MATERIAL FOR THE TASK -
* * * * * * * * *

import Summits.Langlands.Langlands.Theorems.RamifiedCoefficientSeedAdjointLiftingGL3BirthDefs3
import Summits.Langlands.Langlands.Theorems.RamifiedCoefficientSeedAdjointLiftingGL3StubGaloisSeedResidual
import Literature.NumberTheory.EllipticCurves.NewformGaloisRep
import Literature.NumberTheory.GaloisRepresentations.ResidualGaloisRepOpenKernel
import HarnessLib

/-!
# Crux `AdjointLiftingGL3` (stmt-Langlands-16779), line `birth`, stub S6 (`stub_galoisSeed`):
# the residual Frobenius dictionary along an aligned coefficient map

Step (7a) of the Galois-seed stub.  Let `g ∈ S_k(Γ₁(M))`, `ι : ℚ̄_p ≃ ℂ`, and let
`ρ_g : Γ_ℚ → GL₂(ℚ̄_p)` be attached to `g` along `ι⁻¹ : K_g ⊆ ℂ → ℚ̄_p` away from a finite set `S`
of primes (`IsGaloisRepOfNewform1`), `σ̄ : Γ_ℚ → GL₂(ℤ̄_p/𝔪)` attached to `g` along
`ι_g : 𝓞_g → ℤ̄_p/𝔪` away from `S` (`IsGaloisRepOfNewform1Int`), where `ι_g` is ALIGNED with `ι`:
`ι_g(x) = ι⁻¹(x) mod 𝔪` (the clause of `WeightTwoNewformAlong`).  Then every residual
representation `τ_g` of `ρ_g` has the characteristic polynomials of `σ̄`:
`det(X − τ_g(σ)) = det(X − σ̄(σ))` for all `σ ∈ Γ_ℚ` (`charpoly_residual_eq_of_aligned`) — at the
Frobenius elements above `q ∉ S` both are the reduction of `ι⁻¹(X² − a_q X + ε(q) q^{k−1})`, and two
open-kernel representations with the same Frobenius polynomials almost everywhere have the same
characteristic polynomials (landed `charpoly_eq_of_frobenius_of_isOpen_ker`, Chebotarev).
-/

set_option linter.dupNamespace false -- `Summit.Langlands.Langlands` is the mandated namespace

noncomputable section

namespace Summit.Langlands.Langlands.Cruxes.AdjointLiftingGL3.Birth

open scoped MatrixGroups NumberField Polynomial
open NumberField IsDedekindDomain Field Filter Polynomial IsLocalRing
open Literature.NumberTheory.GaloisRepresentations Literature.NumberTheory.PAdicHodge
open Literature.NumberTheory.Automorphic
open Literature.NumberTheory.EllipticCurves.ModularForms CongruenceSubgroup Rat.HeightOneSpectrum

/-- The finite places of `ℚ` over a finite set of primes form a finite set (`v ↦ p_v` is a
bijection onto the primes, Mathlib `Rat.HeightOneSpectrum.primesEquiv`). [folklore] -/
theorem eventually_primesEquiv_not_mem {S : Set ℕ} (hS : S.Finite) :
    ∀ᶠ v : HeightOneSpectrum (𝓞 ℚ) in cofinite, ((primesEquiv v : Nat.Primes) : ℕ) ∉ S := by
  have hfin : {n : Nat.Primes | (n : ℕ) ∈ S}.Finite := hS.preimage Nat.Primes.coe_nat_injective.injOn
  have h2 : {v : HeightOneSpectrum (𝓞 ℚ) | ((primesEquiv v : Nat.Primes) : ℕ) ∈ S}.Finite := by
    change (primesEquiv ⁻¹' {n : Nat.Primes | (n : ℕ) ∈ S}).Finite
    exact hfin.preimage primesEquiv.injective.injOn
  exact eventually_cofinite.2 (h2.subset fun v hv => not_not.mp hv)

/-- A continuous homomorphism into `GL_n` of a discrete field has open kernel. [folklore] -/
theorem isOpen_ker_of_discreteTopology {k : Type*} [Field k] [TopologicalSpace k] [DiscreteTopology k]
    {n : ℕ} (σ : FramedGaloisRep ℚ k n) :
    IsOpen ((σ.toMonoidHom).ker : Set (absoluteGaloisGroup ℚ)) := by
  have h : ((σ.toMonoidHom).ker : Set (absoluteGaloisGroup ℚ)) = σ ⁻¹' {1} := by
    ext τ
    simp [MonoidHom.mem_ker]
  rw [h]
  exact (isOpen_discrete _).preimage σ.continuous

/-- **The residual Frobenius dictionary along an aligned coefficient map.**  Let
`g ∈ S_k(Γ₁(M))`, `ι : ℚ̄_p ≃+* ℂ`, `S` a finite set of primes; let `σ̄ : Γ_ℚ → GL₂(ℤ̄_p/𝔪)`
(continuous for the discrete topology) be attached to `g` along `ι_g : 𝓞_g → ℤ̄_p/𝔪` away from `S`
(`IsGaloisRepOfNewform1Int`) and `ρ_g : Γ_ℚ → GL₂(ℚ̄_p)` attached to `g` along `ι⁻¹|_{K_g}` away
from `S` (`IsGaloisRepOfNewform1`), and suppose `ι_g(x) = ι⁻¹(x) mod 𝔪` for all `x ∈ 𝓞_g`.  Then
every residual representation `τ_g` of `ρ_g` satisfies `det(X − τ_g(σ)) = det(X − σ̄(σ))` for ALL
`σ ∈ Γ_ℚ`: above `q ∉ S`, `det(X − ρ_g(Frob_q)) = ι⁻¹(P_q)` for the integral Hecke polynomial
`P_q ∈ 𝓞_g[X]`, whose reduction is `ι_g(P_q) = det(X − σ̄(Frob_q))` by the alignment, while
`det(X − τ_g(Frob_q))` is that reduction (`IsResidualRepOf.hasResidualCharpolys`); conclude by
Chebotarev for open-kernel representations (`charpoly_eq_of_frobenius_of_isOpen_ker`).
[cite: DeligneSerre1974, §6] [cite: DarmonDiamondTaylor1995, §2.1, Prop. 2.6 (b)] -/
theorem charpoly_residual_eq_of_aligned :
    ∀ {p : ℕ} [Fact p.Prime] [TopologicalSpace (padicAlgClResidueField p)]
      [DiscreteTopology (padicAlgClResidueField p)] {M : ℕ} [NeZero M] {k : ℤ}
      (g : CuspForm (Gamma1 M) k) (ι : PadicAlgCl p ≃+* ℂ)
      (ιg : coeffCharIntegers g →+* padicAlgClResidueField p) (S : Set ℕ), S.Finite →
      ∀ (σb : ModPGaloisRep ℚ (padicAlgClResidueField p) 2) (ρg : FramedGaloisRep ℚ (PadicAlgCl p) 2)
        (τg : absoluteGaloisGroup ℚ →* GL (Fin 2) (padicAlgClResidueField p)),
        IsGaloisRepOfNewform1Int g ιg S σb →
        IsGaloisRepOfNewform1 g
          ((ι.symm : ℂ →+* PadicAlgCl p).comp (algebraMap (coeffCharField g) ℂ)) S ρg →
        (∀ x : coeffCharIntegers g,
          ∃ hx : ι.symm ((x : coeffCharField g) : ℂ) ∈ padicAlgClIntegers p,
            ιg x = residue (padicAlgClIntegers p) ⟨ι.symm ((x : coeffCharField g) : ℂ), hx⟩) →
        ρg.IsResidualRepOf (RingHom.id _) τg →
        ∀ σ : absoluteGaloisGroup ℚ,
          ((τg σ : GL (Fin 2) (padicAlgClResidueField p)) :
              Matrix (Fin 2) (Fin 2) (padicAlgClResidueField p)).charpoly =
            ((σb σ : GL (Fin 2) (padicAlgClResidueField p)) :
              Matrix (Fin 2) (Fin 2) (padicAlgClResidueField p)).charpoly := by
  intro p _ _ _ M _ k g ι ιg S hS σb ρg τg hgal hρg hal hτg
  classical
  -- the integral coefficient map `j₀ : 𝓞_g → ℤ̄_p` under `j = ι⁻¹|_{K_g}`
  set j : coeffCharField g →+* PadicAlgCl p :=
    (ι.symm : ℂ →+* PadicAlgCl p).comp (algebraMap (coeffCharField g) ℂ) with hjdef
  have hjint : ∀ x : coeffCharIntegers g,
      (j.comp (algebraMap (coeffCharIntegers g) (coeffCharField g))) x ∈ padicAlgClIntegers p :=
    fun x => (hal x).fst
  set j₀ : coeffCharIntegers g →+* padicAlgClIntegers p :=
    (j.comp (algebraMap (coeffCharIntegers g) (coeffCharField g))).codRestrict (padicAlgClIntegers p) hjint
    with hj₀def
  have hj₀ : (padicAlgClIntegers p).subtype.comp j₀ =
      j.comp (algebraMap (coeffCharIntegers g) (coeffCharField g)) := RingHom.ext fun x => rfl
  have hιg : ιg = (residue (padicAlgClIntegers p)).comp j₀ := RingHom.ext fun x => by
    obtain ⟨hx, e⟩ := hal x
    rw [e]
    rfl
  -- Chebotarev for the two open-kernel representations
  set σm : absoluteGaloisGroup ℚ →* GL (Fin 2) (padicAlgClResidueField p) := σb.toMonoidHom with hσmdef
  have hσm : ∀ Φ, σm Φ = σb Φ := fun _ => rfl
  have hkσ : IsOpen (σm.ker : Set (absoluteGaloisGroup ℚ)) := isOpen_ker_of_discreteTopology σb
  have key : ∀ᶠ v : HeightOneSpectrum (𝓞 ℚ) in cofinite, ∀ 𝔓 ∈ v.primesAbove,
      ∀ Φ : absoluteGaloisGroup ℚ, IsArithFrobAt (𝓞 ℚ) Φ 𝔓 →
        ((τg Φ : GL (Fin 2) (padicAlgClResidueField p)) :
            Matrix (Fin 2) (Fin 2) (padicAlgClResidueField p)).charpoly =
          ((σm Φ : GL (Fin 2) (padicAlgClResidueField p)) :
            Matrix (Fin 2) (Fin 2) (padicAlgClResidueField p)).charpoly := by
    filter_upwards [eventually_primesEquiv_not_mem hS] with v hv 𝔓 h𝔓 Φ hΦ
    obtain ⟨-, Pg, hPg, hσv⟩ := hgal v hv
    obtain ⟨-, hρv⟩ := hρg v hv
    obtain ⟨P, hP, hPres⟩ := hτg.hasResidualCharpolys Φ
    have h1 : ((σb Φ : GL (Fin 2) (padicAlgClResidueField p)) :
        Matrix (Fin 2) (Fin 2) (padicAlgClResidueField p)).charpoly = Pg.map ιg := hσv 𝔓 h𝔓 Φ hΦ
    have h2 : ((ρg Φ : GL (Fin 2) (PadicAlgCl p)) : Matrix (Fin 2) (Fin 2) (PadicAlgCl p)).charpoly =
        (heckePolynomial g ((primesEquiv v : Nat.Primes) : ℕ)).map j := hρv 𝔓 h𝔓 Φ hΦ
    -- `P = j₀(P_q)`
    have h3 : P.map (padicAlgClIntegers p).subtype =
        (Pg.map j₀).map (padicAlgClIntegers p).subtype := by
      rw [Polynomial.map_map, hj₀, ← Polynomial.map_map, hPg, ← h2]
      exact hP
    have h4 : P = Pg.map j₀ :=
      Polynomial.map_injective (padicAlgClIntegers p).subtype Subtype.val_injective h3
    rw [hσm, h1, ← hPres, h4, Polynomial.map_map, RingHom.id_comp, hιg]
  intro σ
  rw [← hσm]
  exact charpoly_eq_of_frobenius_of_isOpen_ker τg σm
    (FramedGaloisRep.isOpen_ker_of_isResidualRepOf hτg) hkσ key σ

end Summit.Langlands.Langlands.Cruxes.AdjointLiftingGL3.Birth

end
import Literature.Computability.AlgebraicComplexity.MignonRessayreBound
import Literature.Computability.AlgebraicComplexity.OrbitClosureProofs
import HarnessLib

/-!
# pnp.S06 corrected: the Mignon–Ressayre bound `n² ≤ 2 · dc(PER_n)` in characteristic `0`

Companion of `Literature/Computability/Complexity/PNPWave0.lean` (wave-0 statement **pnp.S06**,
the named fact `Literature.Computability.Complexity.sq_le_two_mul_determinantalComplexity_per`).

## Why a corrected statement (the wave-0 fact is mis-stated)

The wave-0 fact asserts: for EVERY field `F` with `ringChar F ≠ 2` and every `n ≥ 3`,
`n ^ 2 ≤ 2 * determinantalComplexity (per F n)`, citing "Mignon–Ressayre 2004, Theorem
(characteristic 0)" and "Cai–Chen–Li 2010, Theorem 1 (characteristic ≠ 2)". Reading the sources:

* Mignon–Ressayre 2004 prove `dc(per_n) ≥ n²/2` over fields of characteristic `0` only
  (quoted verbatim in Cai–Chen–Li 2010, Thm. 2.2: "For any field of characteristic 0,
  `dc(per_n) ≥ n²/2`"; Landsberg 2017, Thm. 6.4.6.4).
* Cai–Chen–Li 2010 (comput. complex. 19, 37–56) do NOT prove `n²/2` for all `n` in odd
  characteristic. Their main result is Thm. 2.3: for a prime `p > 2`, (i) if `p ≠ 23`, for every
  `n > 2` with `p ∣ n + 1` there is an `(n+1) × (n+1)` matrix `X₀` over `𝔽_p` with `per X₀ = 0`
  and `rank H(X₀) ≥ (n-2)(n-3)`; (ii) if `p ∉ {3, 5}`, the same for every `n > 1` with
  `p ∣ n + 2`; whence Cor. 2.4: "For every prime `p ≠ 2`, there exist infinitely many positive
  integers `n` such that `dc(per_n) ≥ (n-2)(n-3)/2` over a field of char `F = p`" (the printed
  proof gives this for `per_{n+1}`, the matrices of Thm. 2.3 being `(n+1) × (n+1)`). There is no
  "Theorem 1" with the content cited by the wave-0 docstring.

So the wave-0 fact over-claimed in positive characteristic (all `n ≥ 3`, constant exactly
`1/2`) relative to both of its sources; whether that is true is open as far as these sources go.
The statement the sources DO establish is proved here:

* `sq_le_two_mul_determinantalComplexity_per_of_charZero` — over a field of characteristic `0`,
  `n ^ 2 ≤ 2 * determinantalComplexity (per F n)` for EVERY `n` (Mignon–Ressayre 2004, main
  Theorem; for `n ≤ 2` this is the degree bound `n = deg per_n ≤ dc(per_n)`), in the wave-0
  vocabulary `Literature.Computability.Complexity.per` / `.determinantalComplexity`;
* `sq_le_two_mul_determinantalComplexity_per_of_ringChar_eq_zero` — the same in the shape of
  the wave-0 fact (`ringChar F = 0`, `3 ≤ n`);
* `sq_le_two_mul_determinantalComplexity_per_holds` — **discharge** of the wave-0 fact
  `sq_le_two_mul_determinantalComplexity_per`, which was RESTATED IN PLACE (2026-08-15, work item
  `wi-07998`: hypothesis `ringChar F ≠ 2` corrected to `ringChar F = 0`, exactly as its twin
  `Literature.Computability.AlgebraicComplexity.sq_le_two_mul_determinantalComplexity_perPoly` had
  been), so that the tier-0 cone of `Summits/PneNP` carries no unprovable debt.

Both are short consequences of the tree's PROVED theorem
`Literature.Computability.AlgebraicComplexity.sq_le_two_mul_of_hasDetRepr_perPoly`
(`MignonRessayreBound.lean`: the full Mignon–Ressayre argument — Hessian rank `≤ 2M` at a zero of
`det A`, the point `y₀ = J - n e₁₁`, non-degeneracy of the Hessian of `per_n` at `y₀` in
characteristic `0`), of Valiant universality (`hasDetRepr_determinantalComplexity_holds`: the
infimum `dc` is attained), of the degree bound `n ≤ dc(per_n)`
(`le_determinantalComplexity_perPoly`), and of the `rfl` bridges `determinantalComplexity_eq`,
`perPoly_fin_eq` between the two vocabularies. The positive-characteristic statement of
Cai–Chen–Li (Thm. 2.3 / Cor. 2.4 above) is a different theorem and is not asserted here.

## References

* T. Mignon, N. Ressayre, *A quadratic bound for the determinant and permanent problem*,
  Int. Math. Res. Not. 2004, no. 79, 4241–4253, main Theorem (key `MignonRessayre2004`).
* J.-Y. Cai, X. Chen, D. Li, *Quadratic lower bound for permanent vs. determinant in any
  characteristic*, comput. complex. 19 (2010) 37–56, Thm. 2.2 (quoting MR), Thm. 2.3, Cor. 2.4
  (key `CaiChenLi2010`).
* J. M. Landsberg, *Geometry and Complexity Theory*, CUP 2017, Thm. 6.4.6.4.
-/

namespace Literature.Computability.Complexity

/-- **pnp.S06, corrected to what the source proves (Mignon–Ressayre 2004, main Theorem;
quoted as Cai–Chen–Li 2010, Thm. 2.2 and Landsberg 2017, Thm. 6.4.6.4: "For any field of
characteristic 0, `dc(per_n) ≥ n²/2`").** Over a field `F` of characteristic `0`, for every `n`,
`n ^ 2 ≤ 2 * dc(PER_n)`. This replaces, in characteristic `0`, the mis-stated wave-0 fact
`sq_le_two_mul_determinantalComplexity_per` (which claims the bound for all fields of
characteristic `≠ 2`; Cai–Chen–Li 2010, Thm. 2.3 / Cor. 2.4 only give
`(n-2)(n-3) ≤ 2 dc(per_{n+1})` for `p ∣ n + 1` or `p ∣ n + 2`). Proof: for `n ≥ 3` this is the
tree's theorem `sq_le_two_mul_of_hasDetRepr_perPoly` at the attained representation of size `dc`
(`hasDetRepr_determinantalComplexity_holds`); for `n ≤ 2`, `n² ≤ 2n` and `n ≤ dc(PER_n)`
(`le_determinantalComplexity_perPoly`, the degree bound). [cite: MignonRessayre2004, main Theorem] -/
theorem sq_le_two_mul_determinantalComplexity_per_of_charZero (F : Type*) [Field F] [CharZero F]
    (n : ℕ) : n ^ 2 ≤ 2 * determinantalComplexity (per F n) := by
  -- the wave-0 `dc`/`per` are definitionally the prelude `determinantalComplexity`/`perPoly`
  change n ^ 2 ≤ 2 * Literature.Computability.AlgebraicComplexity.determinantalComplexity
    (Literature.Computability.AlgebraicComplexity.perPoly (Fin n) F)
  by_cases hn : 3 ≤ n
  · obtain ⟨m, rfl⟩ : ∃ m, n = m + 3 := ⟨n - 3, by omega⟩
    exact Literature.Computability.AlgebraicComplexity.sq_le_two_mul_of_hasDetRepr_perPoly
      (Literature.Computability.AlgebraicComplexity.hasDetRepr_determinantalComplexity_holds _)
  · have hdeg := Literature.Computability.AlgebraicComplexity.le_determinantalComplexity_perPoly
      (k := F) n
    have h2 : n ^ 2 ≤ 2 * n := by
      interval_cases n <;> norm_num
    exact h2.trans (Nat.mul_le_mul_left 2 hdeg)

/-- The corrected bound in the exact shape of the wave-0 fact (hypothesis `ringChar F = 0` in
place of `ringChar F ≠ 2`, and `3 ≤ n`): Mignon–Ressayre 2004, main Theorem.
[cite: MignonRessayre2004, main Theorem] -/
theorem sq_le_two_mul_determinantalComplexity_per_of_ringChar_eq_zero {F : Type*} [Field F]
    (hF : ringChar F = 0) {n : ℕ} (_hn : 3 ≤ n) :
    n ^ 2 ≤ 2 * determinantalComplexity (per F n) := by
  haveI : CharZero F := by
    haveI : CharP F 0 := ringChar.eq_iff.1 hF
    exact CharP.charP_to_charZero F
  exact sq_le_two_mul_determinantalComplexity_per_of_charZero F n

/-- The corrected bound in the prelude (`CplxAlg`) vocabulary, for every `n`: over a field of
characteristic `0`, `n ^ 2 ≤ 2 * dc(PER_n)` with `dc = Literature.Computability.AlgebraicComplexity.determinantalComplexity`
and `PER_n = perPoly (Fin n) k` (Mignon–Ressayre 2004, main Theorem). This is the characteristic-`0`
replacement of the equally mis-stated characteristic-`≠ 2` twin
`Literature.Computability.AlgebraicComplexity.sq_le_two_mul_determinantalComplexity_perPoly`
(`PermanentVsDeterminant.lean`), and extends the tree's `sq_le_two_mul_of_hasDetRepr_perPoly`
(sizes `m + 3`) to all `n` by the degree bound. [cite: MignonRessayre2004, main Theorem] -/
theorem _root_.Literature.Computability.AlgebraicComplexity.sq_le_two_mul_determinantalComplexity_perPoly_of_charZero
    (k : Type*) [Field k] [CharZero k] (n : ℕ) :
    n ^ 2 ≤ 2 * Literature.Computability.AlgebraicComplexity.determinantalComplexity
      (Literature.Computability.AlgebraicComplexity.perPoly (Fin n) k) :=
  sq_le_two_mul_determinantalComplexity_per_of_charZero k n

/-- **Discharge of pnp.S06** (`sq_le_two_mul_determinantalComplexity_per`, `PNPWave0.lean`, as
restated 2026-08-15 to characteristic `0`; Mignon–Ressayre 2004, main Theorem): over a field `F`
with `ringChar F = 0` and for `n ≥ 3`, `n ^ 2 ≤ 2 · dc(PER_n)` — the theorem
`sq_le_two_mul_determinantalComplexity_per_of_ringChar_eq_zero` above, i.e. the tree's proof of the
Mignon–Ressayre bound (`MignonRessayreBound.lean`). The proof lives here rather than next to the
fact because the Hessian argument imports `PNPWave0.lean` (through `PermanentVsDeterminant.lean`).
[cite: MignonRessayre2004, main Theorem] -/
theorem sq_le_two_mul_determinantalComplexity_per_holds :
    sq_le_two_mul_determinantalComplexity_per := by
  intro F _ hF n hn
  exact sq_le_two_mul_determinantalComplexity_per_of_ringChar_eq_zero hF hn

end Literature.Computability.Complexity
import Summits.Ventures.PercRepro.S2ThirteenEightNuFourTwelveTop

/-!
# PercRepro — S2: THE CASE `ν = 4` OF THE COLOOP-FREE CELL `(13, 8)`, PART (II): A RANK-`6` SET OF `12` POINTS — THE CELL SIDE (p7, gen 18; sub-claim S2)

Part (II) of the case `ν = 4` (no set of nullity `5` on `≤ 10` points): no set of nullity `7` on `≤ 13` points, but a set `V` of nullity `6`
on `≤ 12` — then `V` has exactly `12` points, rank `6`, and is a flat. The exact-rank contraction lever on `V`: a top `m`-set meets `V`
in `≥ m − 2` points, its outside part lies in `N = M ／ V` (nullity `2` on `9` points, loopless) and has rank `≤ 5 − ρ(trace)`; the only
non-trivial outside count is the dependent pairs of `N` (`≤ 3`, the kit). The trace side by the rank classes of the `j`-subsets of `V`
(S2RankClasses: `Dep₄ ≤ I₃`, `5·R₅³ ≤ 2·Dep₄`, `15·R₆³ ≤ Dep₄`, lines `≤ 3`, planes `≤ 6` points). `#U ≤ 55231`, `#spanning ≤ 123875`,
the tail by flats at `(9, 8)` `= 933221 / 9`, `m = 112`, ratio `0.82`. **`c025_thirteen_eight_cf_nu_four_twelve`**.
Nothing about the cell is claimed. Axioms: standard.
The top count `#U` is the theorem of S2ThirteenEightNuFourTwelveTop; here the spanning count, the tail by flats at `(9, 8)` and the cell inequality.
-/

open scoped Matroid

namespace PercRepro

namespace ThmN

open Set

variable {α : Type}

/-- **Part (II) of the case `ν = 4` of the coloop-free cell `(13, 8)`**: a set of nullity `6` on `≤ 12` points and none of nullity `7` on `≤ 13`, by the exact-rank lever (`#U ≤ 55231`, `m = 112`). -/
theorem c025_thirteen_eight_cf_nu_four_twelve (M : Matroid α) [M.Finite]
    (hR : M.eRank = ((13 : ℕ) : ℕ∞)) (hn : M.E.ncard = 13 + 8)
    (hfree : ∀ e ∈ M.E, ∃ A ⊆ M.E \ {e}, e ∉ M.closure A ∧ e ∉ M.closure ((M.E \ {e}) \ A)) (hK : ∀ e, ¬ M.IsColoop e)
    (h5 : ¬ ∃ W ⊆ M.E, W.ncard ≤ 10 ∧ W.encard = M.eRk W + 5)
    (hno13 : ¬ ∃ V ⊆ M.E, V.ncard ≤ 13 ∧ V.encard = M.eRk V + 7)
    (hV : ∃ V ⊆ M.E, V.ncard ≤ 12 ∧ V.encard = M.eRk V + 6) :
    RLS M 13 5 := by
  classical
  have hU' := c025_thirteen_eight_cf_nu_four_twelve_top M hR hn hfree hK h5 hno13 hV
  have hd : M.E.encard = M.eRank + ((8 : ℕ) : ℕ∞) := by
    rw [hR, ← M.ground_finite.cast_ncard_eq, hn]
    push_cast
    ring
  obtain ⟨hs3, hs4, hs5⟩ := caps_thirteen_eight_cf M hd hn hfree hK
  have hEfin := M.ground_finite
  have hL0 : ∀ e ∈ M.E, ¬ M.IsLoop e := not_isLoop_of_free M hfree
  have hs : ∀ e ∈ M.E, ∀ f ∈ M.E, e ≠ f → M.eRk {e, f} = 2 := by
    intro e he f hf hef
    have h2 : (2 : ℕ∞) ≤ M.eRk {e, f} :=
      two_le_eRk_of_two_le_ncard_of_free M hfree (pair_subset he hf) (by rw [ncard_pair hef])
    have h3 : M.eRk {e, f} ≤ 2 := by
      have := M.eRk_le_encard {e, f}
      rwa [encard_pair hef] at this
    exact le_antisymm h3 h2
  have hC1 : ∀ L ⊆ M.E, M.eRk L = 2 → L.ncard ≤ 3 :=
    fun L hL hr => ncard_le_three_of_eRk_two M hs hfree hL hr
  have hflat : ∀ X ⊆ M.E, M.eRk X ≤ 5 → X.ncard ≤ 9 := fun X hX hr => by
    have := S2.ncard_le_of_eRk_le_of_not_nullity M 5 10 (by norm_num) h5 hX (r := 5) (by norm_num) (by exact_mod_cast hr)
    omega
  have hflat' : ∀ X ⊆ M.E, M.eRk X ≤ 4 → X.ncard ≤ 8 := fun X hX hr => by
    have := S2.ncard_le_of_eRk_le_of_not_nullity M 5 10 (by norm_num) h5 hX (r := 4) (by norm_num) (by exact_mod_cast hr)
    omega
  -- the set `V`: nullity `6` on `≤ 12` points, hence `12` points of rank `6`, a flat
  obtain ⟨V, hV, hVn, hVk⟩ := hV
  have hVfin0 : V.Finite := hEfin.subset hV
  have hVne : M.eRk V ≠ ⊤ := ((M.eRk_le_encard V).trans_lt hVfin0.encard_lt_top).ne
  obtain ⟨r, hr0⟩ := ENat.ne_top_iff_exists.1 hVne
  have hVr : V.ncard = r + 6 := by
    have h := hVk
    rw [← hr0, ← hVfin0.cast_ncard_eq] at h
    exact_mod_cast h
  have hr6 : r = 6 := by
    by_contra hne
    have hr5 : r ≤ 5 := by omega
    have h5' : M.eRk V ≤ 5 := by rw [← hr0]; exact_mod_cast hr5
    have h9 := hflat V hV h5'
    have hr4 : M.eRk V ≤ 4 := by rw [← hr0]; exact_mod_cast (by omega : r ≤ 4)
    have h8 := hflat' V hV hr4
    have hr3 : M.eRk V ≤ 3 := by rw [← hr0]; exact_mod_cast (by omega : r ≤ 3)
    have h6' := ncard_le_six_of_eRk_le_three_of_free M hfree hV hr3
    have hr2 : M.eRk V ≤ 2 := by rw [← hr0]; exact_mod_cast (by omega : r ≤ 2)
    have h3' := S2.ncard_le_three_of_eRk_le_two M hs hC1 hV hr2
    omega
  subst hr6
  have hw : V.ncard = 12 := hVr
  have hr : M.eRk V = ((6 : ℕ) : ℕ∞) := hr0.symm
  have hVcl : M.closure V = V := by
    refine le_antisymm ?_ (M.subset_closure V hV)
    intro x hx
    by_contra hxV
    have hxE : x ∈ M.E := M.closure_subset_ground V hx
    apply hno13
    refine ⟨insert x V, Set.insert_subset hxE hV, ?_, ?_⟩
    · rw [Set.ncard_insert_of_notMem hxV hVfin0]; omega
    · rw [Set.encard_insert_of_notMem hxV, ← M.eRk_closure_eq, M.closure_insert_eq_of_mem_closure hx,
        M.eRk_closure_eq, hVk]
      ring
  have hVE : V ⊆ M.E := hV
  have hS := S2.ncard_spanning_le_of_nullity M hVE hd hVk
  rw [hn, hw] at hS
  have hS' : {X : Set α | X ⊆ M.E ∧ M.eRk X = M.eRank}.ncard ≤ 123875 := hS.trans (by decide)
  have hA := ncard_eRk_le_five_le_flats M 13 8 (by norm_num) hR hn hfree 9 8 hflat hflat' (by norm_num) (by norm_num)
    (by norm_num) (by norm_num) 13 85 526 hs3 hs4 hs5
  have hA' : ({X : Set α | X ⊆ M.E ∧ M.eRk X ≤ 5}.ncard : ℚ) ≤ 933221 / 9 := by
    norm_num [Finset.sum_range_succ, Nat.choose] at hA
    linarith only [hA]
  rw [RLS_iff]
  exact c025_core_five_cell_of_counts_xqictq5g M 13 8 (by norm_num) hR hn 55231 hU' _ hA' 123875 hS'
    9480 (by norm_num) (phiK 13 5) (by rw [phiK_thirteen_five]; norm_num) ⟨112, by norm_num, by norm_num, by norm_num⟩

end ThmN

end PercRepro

* * * * * * * * *

INSTRUCTIONS TO FOLLOW -
Copy exactly the lines that run from the first line of the data to the line containing "away from a", please, with both ends included and nothing else.

OUTPUT OF THE TASK -
import Summits.Langlands.Langlands.Theorems.RamifiedCoefficientSeedAdjointLiftingGL3BirthDefs3
import Summits.Langlands.Langlands.Theorems.RamifiedCoefficientSeedAdjointLiftingGL3StubGaloisSeedResidual
import Literature.NumberTheory.EllipticCurves.NewformGaloisRep
import Literature.NumberTheory.GaloisRepresentations.ResidualGaloisRepOpenKernel
import HarnessLib

/-!
# Crux `AdjointLiftingGL3` (stmt-Langlands-16779), line `birth`, stub S6 (`stub_galoisSeed`):
# the residual Frobenius dictionary along an aligned coefficient map

Step (7a) of the Galois-seed stub.  Let `g ∈ S_k(Γ₁(M))`, `ι : ℚ̄_p ≃ ℂ`, and let
`ρ_g : Γ_ℚ → GL₂(ℚ̄_p)` be attached to `g` along `ι⁻¹ : K_g ⊆ ℂ → ℚ̄_p` away from a finite set `S`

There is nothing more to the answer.